/-- **The weighted non-good family takes values in `[0, T]`** (`0 ≤ c`, `0 < σ`, `0 ≤ T`; `Jng ∈ [0, 1]`, `0 ≤ ownedCount`): bounded and
box-supported, hence its unit average is a finite sum in `[0, 27 T]` and all `unitMean`s of H3_W / H5_W (2) are honest integrals once the
weight is a.e.-measurable. [folklore] -/
theorem Jng_mul_weight_mem_Icc (b ϑs ϑ φs : ℝ) {c T : ℝ} (hc : 0 ≤ c) (hσ : 0 < σ) (hT : 0 ≤ T) (k : ℕ) (q : Cell)
    (z : Phase N) : Jng b ϑs ϑ φs c σ N Φ k q z * min (ownedCount c σ N Φ k q z) T ∈ Set.Icc 0 T := by
  have hJ := Jng_mem_Icc b ϑs ϑ φs c σ N Φ k q z
  have hw0 : 0 ≤ min (ownedCount c σ N Φ k q z) T := le_min (ownedCount_nonneg hc hσ Φ k q z) hT
  refine ⟨mul_nonneg hJ.1 hw0, ?_⟩
  calc Jng b ϑs ϑ φs c σ N Φ k q z * min (ownedCount c σ N Φ k q z) T
      ≤ 1 * min (ownedCount c σ N Φ k q z) T := mul_le_mul_of_nonneg_right hJ.2 hw0
    _ ≤ T := by rw [one_mul]; exact min_le_right _ _

/-- On the good set `badWeight ≤ min(ownedCount, T)` — in fact everywhere (`0 ≤ c`, `0 < σ`, `0 ≤ T`): the pointwise fact behind
`ForecastSplitW` (2), with no good-set hypothesis needed. [folklore] -/
theorem badWeight_le_min_ownedCount (Ψ : V3 × V3 × V3 → ℝ) (η : ℝ) {c T : ℝ} (hc : 0 ≤ c) (hσ : 0 < σ) (hT : 0 ≤ T) (k : ℕ)
    (q : Cell) (z : Phase N) : badWeight Ψ η T c σ N Φ k q z ≤ min (ownedCount c σ N Φ k q z) T := by
  unfold badWeight
  have hw0 : 0 ≤ min (ownedCount c σ N Φ k q z) T := le_min (ownedCount_nonneg hc hσ Φ k q z) hT
  split_ifs
  · rw [mul_one]
  · rw [mul_zero]; exact hw0

end Box

/-- **Registered headline `robustProbes_certificate` (audit certificate of the v9 re-typing): the revealed non-good indicator `Jng` is
box-supported for EVERY phase point** — the typing fact attack (C) asked first (`Jng_eq_zero_of_not_mem` with all arguments explicit
after the colon). [folklore] -/
theorem robustProbes_certificate : ∀ (b ϑs ϑ φs c σ : ℝ) (N : ℕ) (Φ : Flow σ N) (k : ℕ) (q : Cell) (z : Phase N), 0 < c * meanFreePath σ N → q ∉ cellBox (c * meanFreePath σ N) → Jng b ϑs ϑ φs c σ N Φ k q z = 0 :=
  fun b ϑs ϑ φs _ _ _ Φ k _ z hh hq => Jng_eq_zero_of_not_mem Φ b ϑs ϑ φs hh k hq z

end Summit.AtomisticToContinuum.HydrodynamicLimit.Theorems.EquilibriumForecastLine

end
import Mathlib
import HarnessLib
import Literature.NumberTheory.LFunctions.ZetaSubconvexity
import Literature.NumberTheory.LFunctions.ZetaABProcess
import Literature.NumberTheory.LFunctions.ZetaWeylBound

/-!
# Bourgain 2017, eq. (4.2): the exponent pair `(1/9, 13/18)` for `F = log` — discharge of
# `Literature.NumberTheory.LFunctions.Bourgain2017_eq42_log`

Topic `Literature/NumberTheory/LFunctions`. Bourgain, *J. Amer. Math. Soc.* **30** (2017), §5,
eq. (4.2): "the exponent pair estimate `|S| ≪ (T/M)^{1/9} M^{13/18} = M^{11/18} T^{1/9}`
(`0 ≤ α ≤ 1`), which corresponds to the exponent pair `(1/9, 13/18) = ABA²B(0,1)` mentioned in
[T], §5.20", for `S = ∑_{M/2 ≤ m ≤ M} e(T log(m/M))`, i.e. `|S| = |∑_{M/2 ≤ m ≤ M} m^{it}|`,
`t = 2πT` (`Literature.NumberTheory.LFunctions.norm_bourgainSum_log`). The named fact
`Literature.NumberTheory.LFunctions.Bourgain2017_eq42_log` (`ZetaSubconvexity.lean`) records it
for `T` large and `1 ≤ M ≤ T`; here it is PROVED (`Bourgain2017_eq42_log_holds`).

The proof is van der Corput's, range by range in `α = log M/log T` (`K = T = t/2π`):
* `M ≤ K^{5/13}`: the fourth-derivative test, i.e. the pair `A²B(0,1) = (1/14, 11/14)`
  (`Literature.NumberTheory.LFunctions.VdC.norm_sum_Icc_cpow_mul_I_le`, `VanDerCorputDerivTests.lean`);
* `K^{5/13} ≤ M ≤ K^{1/2}/2`: the genuinely new range, the pair `ABA²B(0,1)` itself — one Weyl
  differencing, the `B`-process (Titchmarsh Thm 4.9) and the fourth-derivative test for the dual
  sums (`Literature.NumberTheory.LFunctions.VdC.norm_sum_e_phaseD_le_AB`, `ZetaABProcess.lean`,
  resting on `StationaryPhase.lean`, `VanDerCorputPoisson.lean`, `VanDerCorputBProcess.lean`,
  `ZetaBProcessPhase.lean`);
* `K^{1/2}/2 ≤ M ≤ K^{5/7}`: the third-derivative test, `AB(0,1) = (1/6, 2/3)`
  (`Literature.NumberTheory.LFunctions.VdC.norm_sum_Icc_cpow_mul_I_le_third`, `ZetaWeylBound.lean`);
* `K^{7/11} ≤ M ≤ K`: the second-derivative test, `B(0,1) = (1/2, 1/2)`
  (`Literature.NumberTheory.LFunctions.VdC.kbound_two`).
In each range the estimate is at most a constant times `M^{11/18} K^{1/9}`; the exponent
bookkeeping is done on integral powers of roots `r = M^{1/N}`, `s = K^{1/N}`.

## Main results

* `Literature.NumberTheory.LFunctions.VdC.norm_sum_cpow_le_of_small`,
  `…norm_sum_cpow_le_R1`, `…norm_sum_cpow_le_R2`, `…norm_sum_cpow_le_R3`, `…norm_sum_cpow_le_R4`
  — the four ranges (and small `M`).
* `Literature.NumberTheory.LFunctions.VdC.norm_sum_Icc_cpow_mul_I_le_AB` — **for `T ≥ 1`,
  `1 ≤ M ≤ T`: `‖∑_{M/2 ≤ m ≤ M} m^{2πiT}‖ ≤ C T^{1/9} M^{11/18}`** with an absolute `C`.
* `Literature.NumberTheory.LFunctions.Bourgain2017_eq42_log_holds` — **discharge of the named
  fact `Literature.NumberTheory.LFunctions.Bourgain2017_eq42_log`**.

## References

* J. Bourgain, *Decoupling, exponential sums and the Riemann zeta function*, J. Amer. Math. Soc.
  30 (2017), 205–224, §5 eq. (4.2).
* E. C. Titchmarsh, *The Theory of the Riemann Zeta-Function*, 2nd ed., Thms 4.9, 5.9, 5.11,
  5.13, §5.20.
-/

noncomputable section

● **ABOUT THIS EXERCISE**
Please return a copy of each line in the entries that has the string "estimate".

● **EXERCISE OUTPUT**
eq. (4.2): "the exponent pair estimate `|S| ≪ (T/M)^{1/9} M^{13/18} = M^{11/18} T^{1/9}`
In each range the estimate is at most a constant times `M^{11/18} K^{1/9}`; the exponent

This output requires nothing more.